Stored data entries:
━━━

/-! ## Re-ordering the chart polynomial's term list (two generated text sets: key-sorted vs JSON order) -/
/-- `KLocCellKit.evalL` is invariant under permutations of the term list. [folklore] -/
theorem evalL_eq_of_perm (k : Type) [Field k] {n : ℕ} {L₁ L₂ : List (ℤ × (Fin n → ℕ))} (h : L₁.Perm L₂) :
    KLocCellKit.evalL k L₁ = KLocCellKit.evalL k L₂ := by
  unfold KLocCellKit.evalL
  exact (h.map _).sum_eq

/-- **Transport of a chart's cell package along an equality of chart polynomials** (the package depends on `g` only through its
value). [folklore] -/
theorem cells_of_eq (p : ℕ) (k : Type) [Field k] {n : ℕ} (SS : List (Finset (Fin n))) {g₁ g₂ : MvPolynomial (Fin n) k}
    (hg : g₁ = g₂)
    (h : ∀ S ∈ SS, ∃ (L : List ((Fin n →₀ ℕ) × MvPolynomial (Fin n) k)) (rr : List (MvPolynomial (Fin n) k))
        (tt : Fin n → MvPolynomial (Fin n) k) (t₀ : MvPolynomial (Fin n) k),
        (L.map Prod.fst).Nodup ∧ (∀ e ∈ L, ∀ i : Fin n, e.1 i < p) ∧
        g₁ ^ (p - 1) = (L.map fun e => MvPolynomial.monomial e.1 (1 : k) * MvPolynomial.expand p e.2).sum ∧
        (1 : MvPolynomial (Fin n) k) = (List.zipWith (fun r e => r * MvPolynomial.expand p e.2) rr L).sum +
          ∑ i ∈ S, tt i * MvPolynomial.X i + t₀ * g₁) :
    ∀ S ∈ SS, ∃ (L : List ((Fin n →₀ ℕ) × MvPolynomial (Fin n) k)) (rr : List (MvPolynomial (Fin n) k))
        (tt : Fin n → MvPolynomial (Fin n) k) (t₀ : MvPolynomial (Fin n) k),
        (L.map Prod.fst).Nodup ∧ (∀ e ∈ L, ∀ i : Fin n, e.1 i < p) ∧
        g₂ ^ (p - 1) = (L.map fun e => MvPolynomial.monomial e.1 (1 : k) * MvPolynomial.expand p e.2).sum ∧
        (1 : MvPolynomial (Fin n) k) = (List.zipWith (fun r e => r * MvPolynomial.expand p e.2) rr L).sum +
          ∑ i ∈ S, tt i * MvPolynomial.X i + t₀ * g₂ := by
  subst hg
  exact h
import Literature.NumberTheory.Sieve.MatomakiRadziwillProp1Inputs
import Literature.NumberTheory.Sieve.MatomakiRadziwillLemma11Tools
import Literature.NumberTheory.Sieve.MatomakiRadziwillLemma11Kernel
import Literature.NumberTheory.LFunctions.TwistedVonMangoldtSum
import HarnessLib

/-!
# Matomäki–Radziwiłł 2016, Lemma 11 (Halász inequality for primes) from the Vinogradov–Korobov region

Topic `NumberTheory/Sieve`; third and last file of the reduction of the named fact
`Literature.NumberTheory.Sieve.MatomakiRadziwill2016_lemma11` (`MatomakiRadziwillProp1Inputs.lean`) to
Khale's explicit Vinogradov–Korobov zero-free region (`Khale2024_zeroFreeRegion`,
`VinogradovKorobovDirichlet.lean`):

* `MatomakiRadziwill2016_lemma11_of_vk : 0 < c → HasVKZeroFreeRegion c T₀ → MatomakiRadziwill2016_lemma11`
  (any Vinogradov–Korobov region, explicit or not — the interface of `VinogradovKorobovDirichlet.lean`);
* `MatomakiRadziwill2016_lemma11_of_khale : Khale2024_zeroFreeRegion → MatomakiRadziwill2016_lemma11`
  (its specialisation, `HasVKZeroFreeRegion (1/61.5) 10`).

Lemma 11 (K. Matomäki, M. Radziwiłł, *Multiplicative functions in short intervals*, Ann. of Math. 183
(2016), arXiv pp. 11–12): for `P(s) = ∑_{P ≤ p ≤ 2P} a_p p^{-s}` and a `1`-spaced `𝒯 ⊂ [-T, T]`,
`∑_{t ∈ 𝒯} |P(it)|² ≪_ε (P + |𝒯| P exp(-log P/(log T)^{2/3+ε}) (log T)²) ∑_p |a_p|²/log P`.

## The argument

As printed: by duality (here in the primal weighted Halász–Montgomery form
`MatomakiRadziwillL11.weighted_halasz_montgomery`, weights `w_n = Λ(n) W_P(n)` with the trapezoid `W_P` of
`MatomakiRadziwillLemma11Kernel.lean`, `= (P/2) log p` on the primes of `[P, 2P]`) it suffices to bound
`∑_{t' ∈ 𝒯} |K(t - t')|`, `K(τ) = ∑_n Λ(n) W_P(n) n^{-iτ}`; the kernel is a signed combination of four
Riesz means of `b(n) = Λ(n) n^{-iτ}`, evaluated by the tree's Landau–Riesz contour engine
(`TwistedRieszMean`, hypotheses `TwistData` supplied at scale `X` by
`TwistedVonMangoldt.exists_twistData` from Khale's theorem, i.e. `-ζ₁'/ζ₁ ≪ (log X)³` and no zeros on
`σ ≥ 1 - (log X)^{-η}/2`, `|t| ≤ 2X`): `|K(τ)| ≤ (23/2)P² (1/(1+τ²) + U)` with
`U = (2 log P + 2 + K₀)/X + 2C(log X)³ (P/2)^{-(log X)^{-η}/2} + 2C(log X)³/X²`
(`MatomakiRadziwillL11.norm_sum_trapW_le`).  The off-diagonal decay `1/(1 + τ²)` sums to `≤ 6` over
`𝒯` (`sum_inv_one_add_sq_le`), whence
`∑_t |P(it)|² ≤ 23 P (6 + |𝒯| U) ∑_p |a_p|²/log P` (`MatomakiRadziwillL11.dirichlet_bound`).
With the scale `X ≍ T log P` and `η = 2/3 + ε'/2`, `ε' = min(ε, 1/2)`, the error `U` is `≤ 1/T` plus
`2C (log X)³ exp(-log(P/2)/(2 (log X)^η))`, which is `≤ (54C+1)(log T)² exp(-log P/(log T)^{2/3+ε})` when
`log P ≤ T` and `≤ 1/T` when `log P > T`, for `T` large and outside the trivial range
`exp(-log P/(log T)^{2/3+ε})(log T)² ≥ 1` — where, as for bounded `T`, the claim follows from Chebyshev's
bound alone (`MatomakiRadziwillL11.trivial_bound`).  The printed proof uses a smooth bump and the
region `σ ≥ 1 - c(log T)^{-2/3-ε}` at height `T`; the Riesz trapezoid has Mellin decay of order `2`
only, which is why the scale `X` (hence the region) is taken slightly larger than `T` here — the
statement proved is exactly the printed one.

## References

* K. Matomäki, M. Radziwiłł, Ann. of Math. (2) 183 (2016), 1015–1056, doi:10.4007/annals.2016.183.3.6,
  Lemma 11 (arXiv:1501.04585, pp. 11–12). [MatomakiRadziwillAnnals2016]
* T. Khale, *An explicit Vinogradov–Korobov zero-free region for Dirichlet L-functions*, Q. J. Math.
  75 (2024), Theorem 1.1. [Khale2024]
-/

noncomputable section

━━━

- _EXERCISE_
Write down again the exact lines running from the beginning of the data to the line containing "unfold KLocCellKit.evalL", with both ends included.

- _ANSWER FOR THIS EXERCISE_
/-! ## Re-ordering the chart polynomial's term list (two generated text sets: key-sorted vs JSON order) -/
/-- `KLocCellKit.evalL` is invariant under permutations of the term list. [folklore] -/
theorem evalL_eq_of_perm (k : Type) [Field k] {n : ℕ} {L₁ L₂ : List (ℤ × (Fin n → ℕ))} (h : L₁.Perm L₂) :
    KLocCellKit.evalL k L₁ = KLocCellKit.evalL k L₂ := by
  unfold KLocCellKit.evalL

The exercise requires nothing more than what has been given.